Scuba Diving Etiquette; how to not put your fin in your mouth.

Everyone who is a certified diver knows there are certain do’s and don’ts in the diving world, here are a few of our favourite, above and below the water.

Bubble ring

Above the water:

Don’t be late; this may be a given but a few always turn up late and leave the rest of the boat waiting around. In some shops and resorts if you don’t turn up on time the boat will leave without you.

Master Divers

Don’t throw things over board; whether its a cigarette, piece of fruit or a plastic bag, anything thrown into the ocean is a big no no, there will be a rubbish bin on board so please put any waste into it otherwise your diving companions may decide to through you overboard!

Don’t leave your equipment all over the place; on board any diving boat each diver will have their allotted area of the boat, there is only so much space on a boat and with a lot of divers it could be a tight squeeze so it’s important to make sure you keep your area in order and don’t spread yourself all over the place! This will also keep your gear from getting lost, broken or used by accident.

Listen to the Boat Master during the Boat Briefing; they are there to make sure everyone is safe and knows where everything is placed on the boat so when they are giving a briefing or orientation of the dive boat please have the common courtesy to listen to them.

Dive-Briefing

Listen to the Dive Briefing; As above the dive briefing is there to let you and the rest of your group know what to expect, what to see and what the safety procedures are of the day. It doesn’t matter how many dives you may have or how much experience you have if you are being guided respect the dive guide and listen carefully to what they are telling you, the information they are giving is important.

 

Under the water:

Don’t touch & don’t take; this is just standard good diving practice these days, however it still occurs everywhere. We are guests in the oceans, the age old saying goes ‘take only photos and leave only bubbles’. This is also important from a safety point of view; there are some of the deadliest creatures in the ocean, going around touching things that you don’t know is a sure fire way of an accident occurring. If you need to balance yourself or steady yourself try to minimize your contact with the reef; a good tip is to waft your hand in front of the area you intend to use and then once you know the area is clear, place the tip of your finger there and that will help you balance.

Jellyfish

Don’t get in the way of other divers; be aware of other divers whether they are a part of your group or another group entirely. Be careful where your fins are and be careful not to knock in to divers in front of you or behind you. Look around and be aware of your settings. If there are photographers in your group be careful not to silt up the area the photographer is trying to capture or chase away the subject of the photograph. Again, if you are a photographer you may want other divers to go in front of you as that way you can spend more time with the subject and focus on your positioning for a little while longer.

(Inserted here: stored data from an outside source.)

import Summits.CriticalPhenomena.PercolationContinuityZ3.Theses.PercTwoPointDecay
import Summits.CriticalPhenomena.PercolationContinuityZ3.Theses.PercShatteringRace
import Summits.CriticalPhenomena.PercolationContinuityZ3.Theses.PercHyperscalingGluing
import Summits.CriticalPhenomena.PercolationContinuityZ3.Theorems.FreeBoxPowerSaving.Negative.FreeBoxPowerSavingOneArm
import HarnessLib

/-!
# Crux `PercTwoPointDecay.CritBallAverageDecay` = X_A (stmt-CriticalPhenomena-0833) — split glue:
# `X_A ⇐ FreeSusceptibilityPowerSaving ∧ BoxGluing`

Crux-strategist file (unit `cstrat-stmt-CriticalPhenomena-0833-r1`, BC2-redirect of the RESTATED deciding
crux of route `PercTwoPointDecay`), `--supports stmt-CriticalPhenomena-0833`.  The deciding crux

  X_A = `CritBallAverageDecay`: `∃ a > 0, C, ∀ R ≥ 1, Σ_{x ∈ Λ_R} τ_{p_c}(0,x) ≤ C R^{3-a}`  (Λ_R = box 3 R)

is at least the conjunct (`τ ≥ θ²`).  It is decomposed here into two pieces that are ITEMS OF THE TREE,
each compatible on its own with a jump `θ(p_c) > 0` (so neither gives the Statement or X_A alone):

* S(1/2) = `PercShatteringRace.FreeSusceptibilityPowerSaving` (stmt-CriticalPhenomena-5786) — the in-box
  (free-boundary) rate `Σ_{y ∈ Λ_R} P_{p_c}(0 ↔ y inside Λ_R) ≤ C' R^{5/2}` (a SHATTERED jump world satisfies it);
* `PercHyperscalingGluing.BoxGluing` (stmt-CriticalPhenomena-4643) — the open half of hyperscaling,
  `π_{p_c}(n)² ≤ C |Λ_n|⁻¹ Σ_{x ∈ Λ_n} P_{p_c}(0 ↔ x inside Λ_{Kn})` (a MONOLITHIC jump world satisfies it).

Glue (`critBallAverageDecay_of_subs`, the theorem named by `route edit --split … --glue-by`):
`π_n² ≤ C|Λ_n|⁻¹ Σ_{Λ_n} τ^{Λ_{Kn}} ≤ C|Λ_n|⁻¹ Σ_{Λ_{Kn}} τ^{Λ_{Kn}} ≤ C (2n+1)⁻³ C' (Kn)^{5/2} ≤ (C|C'|K^{5/2}) n^{-1/2}`
(`oneArmProb_sq_le_of_subs`), hence the one-arm rate `π_{p_c}(n) ≤ √M · n^{-1/4}` (`oneArmProb_le_of_subs`),
and the landed shell summation over two disjoint boxes
`FreeBoxPowerSavingNegative.sum_tau_box_le_of_oneArm_rpow` (BK: `τ(0,z) ≤ π(⌊(‖z‖-1)/2⌋)²`, `|∂Λ_k| ≤ 54k²`)
at `s = 1/4` gives `Σ_{Λ_R} τ_{p_c} ≤ (125 + 864 M) R^{5/2}`, i.e. X_A with `a = 1/2`.

The WEAKER sufficient transfer "box-to-bulk passage" `∃ k ≥ 1, C, ∀ R ≥ 1, Σ_{Λ_R} τ_{p_c} ≤ C · Σ_{Λ_{kR}} τ^{Λ_{kR}}_{p_c}`
(Hutchcroft 2022, arXiv:2202.07634 p. 5: no technique is known "to pass from estimates of the form (weaker) to
full-space estimates"), which also gives X_A from S(1/2) in three lines and follows from `BoxGluing` plus the BK
escape bound, is recorded with its glue in the crux workfile `Cruxes/CritBallAverageDecay/BulkLeFreeBallSum.lean`
and deliberately NOT filed as an item.  No definitions; sorry-free; axioms propext / Classical.choice / Quot.sound.
-/

noncomputable section

namespace Summit.CriticalPhenomena.PercolationContinuityZ3.Theorems

namespace CritBallAverageDecaySplit

open MeasureTheory Finset
open Literature.Probability.Percolation Literature.Probability.LatticeModels
open Summit.CriticalPhenomena.PercolationContinuityZ3.Theses.PercTwoPointDecay (CritBallAverageDecay)
open Summit.CriticalPhenomena.PercolationContinuityZ3.Theses.PercShatteringRace (FreeSusceptibilityPowerSaving)
open Summit.CriticalPhenomena.PercolationContinuityZ3.Theses.PercHyperscalingGluing (BoxGluing)
open Summit.CriticalPhenomena.PercolationContinuityZ3.FreeBoxPowerSavingNegative (sum_tau_box_le_of_oneArm_rpow)

/-- **S(1/2) ∧ BoxGluing ⟹ `π_{p_c}(n)² ≤ M n^{-1/2}`** for all `n ≥ 1`, with `M = C |C'| K^{5/2} ≥ 0`
(box inclusion `Λ_n ⊆ Λ_{Kn}`, `|Λ_n| = (2n+1)³ ≥ n³`). [folklore] -/
theorem oneArmProb_sq_le_of_subs (hS : FreeSusceptibilityPowerSaving) (hB : BoxGluing) :
    ∃ M : ℝ, 0 ≤ M ∧ ∀ n : ℕ, 1 ≤ n →
      (bondPercolation (zdGraph 3) (criticalProbI 3)).real (siteToBoundary 3 n) ^ 2 ≤
        M * (n : ℝ) ^ (-(1 / 2 : ℝ)) := by
  obtain ⟨C', hS⟩ := hS
  obtain ⟨C, K, hC, hK, hB⟩ := hB
  set μ := bondPercolation (zdGraph 3) (criticalProbI 3) with hμ
  set M : ℝ := C * |C'| * (K : ℝ) ^ ((5 : ℝ) / 2) with hM
  have hM0 : 0 ≤ M := by positivity
  refine ⟨M, hM0, fun n hn => ?_⟩
  have hn1 : (1 : ℝ) ≤ n := by exact_mod_cast hn
  have hn0 : (0 : ℝ) < n := by linarith
  have hKn : 1 ≤ K * n := by
    calc 1 = 1 * 1 := by ring
      _ ≤ K * n := Nat.mul_le_mul hK hn
  -- restricted sum over Λ_n ≤ free sum over Λ_{Kn} ≤ |C'| (Kn)^{5/2}
  have hsub : box 3 n ⊆ box 3 (K * n) := box_mono 3 (by nlinarith)
  have hfree : ∑ x ∈ box 3 n, μ.real (openConnIn (↑(box 3 (K * n)) : Set (Site 3)) 0 x) ≤
      |C'| * ((K : ℝ) ^ ((5 : ℝ) / 2) * (n : ℝ) ^ ((5 : ℝ) / 2)) := by
    calc ∑ x ∈ box 3 n, μ.real (openConnIn (↑(box 3 (K * n)) : Set (Site 3)) 0 x)
        ≤ ∑ x ∈ box 3 (K * n), μ.real (openConnIn (↑(box 3 (K * n)) : Set (Site 3)) 0 x) :=
          Finset.sum_le_sum_of_subset_of_nonneg hsub fun _ _ _ => measureReal_nonneg
      _ ≤ C' * (((K * n : ℕ) : ℝ)) ^ ((5 : ℝ) / 2) := hS (K * n) hKn
      _ ≤ |C'| * (((K * n : ℕ) : ℝ)) ^ ((5 : ℝ) / 2) :=
          mul_le_mul_of_nonneg_right (le_abs_self C') (Real.rpow_nonneg (by positivity) _)
      _ = |C'| * ((K : ℝ) ^ ((5 : ℝ) / 2) * (n : ℝ) ^ ((5 : ℝ) / 2)) := by
          push_cast; rw [Real.mul_rpow (by positivity) (by positivity)]
  have hcard : ((box 3 n).card : ℝ) = (2 * (n : ℝ) + 1) ^ 3 := by
    rw [card_box]; push_cast; ring
  have hcard_pos : (0 : ℝ) < (box 3 n).card := by rw [hcard]; positivity
  have hcard_ge : (n : ℝ) ^ (3 : ℝ) ≤ (box 3 n).card := by
    have h3 : (n : ℝ) ^ (3 : ℝ) = (n : ℝ) ^ (3 : ℕ) := by exact_mod_cast Real.rpow_natCast (n : ℝ) 3
    rw [hcard, h3]
    exact pow_le_pow_left₀ hn0.le (by linarith) 3
  have hn52 : (n : ℝ) ^ ((5 : ℝ) / 2) = (n : ℝ) ^ (3 : ℝ) * (n : ℝ) ^ (-(1 / 2 : ℝ)) := by
    rw [← Real.rpow_add hn0]; norm_num
  calc μ.real (siteToBoundary 3 n) ^ 2
      ≤ C * ((box 3 n).card : ℝ)⁻¹ *
          ∑ x ∈ box 3 n, μ.real (openConnIn (↑(box 3 (K * n)) : Set (Site 3)) 0 x) := hB n hn
    _ ≤ C * ((box 3 n).card : ℝ)⁻¹ * (|C'| * ((K : ℝ) ^ ((5 : ℝ) / 2) * (n : ℝ) ^ ((5 : ℝ) / 2))) :=
          mul_le_mul_of_nonneg_left hfree (by positivity)
    _ = M * (((box 3 n).card : ℝ)⁻¹ * (n : ℝ) ^ (3 : ℝ)) * (n : ℝ) ^ (-(1 / 2 : ℝ)) := by
          rw [hM, hn52]; ring
    _ ≤ M * 1 * (n : ℝ) ^ (-(1 / 2 : ℝ)) := by
          have h1 : ((box 3 n).card : ℝ)⁻¹ * (n : ℝ) ^ (3 : ℝ) ≤ 1 := by
            rw [inv_mul_le_iff₀ hcard_pos, mul_one]; exact hcard_ge
          exact mul_le_mul_of_nonneg_right (mul_le_mul_of_nonneg_left h1 hM0)
            (Real.rpow_nonneg hn0.le _)
    _ = M * (n : ℝ) ^ (-(1 / 2 : ℝ)) := by ring

/-- **S(1/2) ∧ BoxGluing ⟹ a one-arm RATE at `p_c(ℤ³)`**: `π_{p_c}(m) = oneArmProb 3 (criticalProbI 3) m
≤ D m^{-1/4}` for all `m ≥ 1` (square root of `oneArmProb_sq_le_of_subs`). In particular the two pieces
together already give `θ(p_c) = 0` (`θ ≤ π_m → 0`); separately neither does. [folklore] -/
theorem oneArmProb_le_of_subs (hS : FreeSusceptibilityPowerSaving) (hB : BoxGluing) :
    ∃ D : ℝ, 0 ≤ D ∧ ∀ m : ℕ, 1 ≤ m →
      oneArmProb 3 (criticalProbI 3) m ≤ D * (m : ℝ) ^ (-(1 / 4 : ℝ)) := by
  obtain ⟨M, hM0, h2⟩ := oneArmProb_sq_le_of_subs hS hB
  refine ⟨Real.sqrt M, Real.sqrt_nonneg M, fun m hm => ?_⟩
  have hm0 : (0 : ℝ) < m := by exact_mod_cast hm
  have hπ0 : 0 ≤ oneArmProb 3 (criticalProbI 3) m := measureReal_nonneg
  have h2m : oneArmProb 3 (criticalProbI 3) m ^ 2 ≤ M * (m : ℝ) ^ (-(1 / 2 : ℝ)) := h2 m hm
  have hsq : (Real.sqrt M * (m : ℝ) ^ (-(1 / 4 : ℝ))) ^ 2 = M * (m : ℝ) ^ (-(1 / 2 : ℝ)) := by
    rw [mul_pow, Real.sq_sqrt hM0, ← Real.rpow_natCast ((m : ℝ) ^ (-(1 / 4 : ℝ))) 2,
      ← Real.rpow_mul hm0.le]
    norm_num
  have hrhs0 : 0 ≤ Real.sqrt M * (m : ℝ) ^ (-(1 / 4 : ℝ)) :=
    mul_nonneg (Real.sqrt_nonneg _) (Real.rpow_nonneg hm0.le _)
  exact (pow_le_pow_iff_left₀ hπ0 hrhs0 two_ne_zero).1 (h2m.trans_eq hsq.symm)

/-- **SPLIT GLUE `X_A ⇐ S(1/2) ∧ BoxGluing`** (`route edit --split CritBallAverageDecay --glue-by` this):
the one-arm rate `π_{p_c}(m) ≤ D m^{-1/4}` (`oneArmProb_le_of_subs`) fed to the landed shell summation
`FreeBoxPowerSavingNegative.sum_tau_box_le_of_oneArm_rpow` (two disjoint boxes + BK, `τ(0,z) ≤ π(⌊(‖z‖-1)/2⌋)²`;
shells `|∂Λ_k| ≤ 54 k²`) at `s = 1/4` gives `Σ_{z ∈ Λ_R} τ_{p_c}(0,z) ≤ (125 + 864 D²) R^{3 - 1/2}` for `R ≥ 1`,
i.e. `CritBallAverageDecay` with `a = 1/2`, `C = 125 + 864 D²`. [folklore] -/
theorem critBallAverageDecay_of_subs (hS : FreeSusceptibilityPowerSaving) (hB : BoxGluing) :
    CritBallAverageDecay := by
  obtain ⟨D, _hD0, harm⟩ := oneArmProb_le_of_subs hS hB
  refine ⟨1 / 2, 125 + 864 * D ^ 2, by norm_num, fun R hR => ?_⟩
  have hsum := sum_tau_box_le_of_oneArm_rpow (criticalProbI 3) (C := D) (s := 1 / 4)
    (by norm_num) (by norm_num) harm hR
  have hexp : (3 : ℝ) - 2 * (1 / 4) = 3 - 1 / 2 := by norm_num
  simpa only [tau_def, hexp] using hsum

end CritBallAverageDecaySplit

end Summit.CriticalPhenomena.PercolationContinuityZ3.Theorems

Don’t go in front of you dive guide; your guide is there to GUIDE you around the dive site so don’t get ahead of them. They can’t look after the group if you are all going off in different directions.

Take turns; don’t always be the one to look at something first, take it in turns.2

Be a good buddy; this is a given, it doesn’t matter which diving agency you trained with each of them has some sort of buddy system in place. Remember that buddy system is in place for a reason, the majority of diving accidents occurred when ‘buddies were separated’.

With these points in mind it is important to remember diving is an exciting sport that everyone should be able to enjoy in a safe and relaxed manner!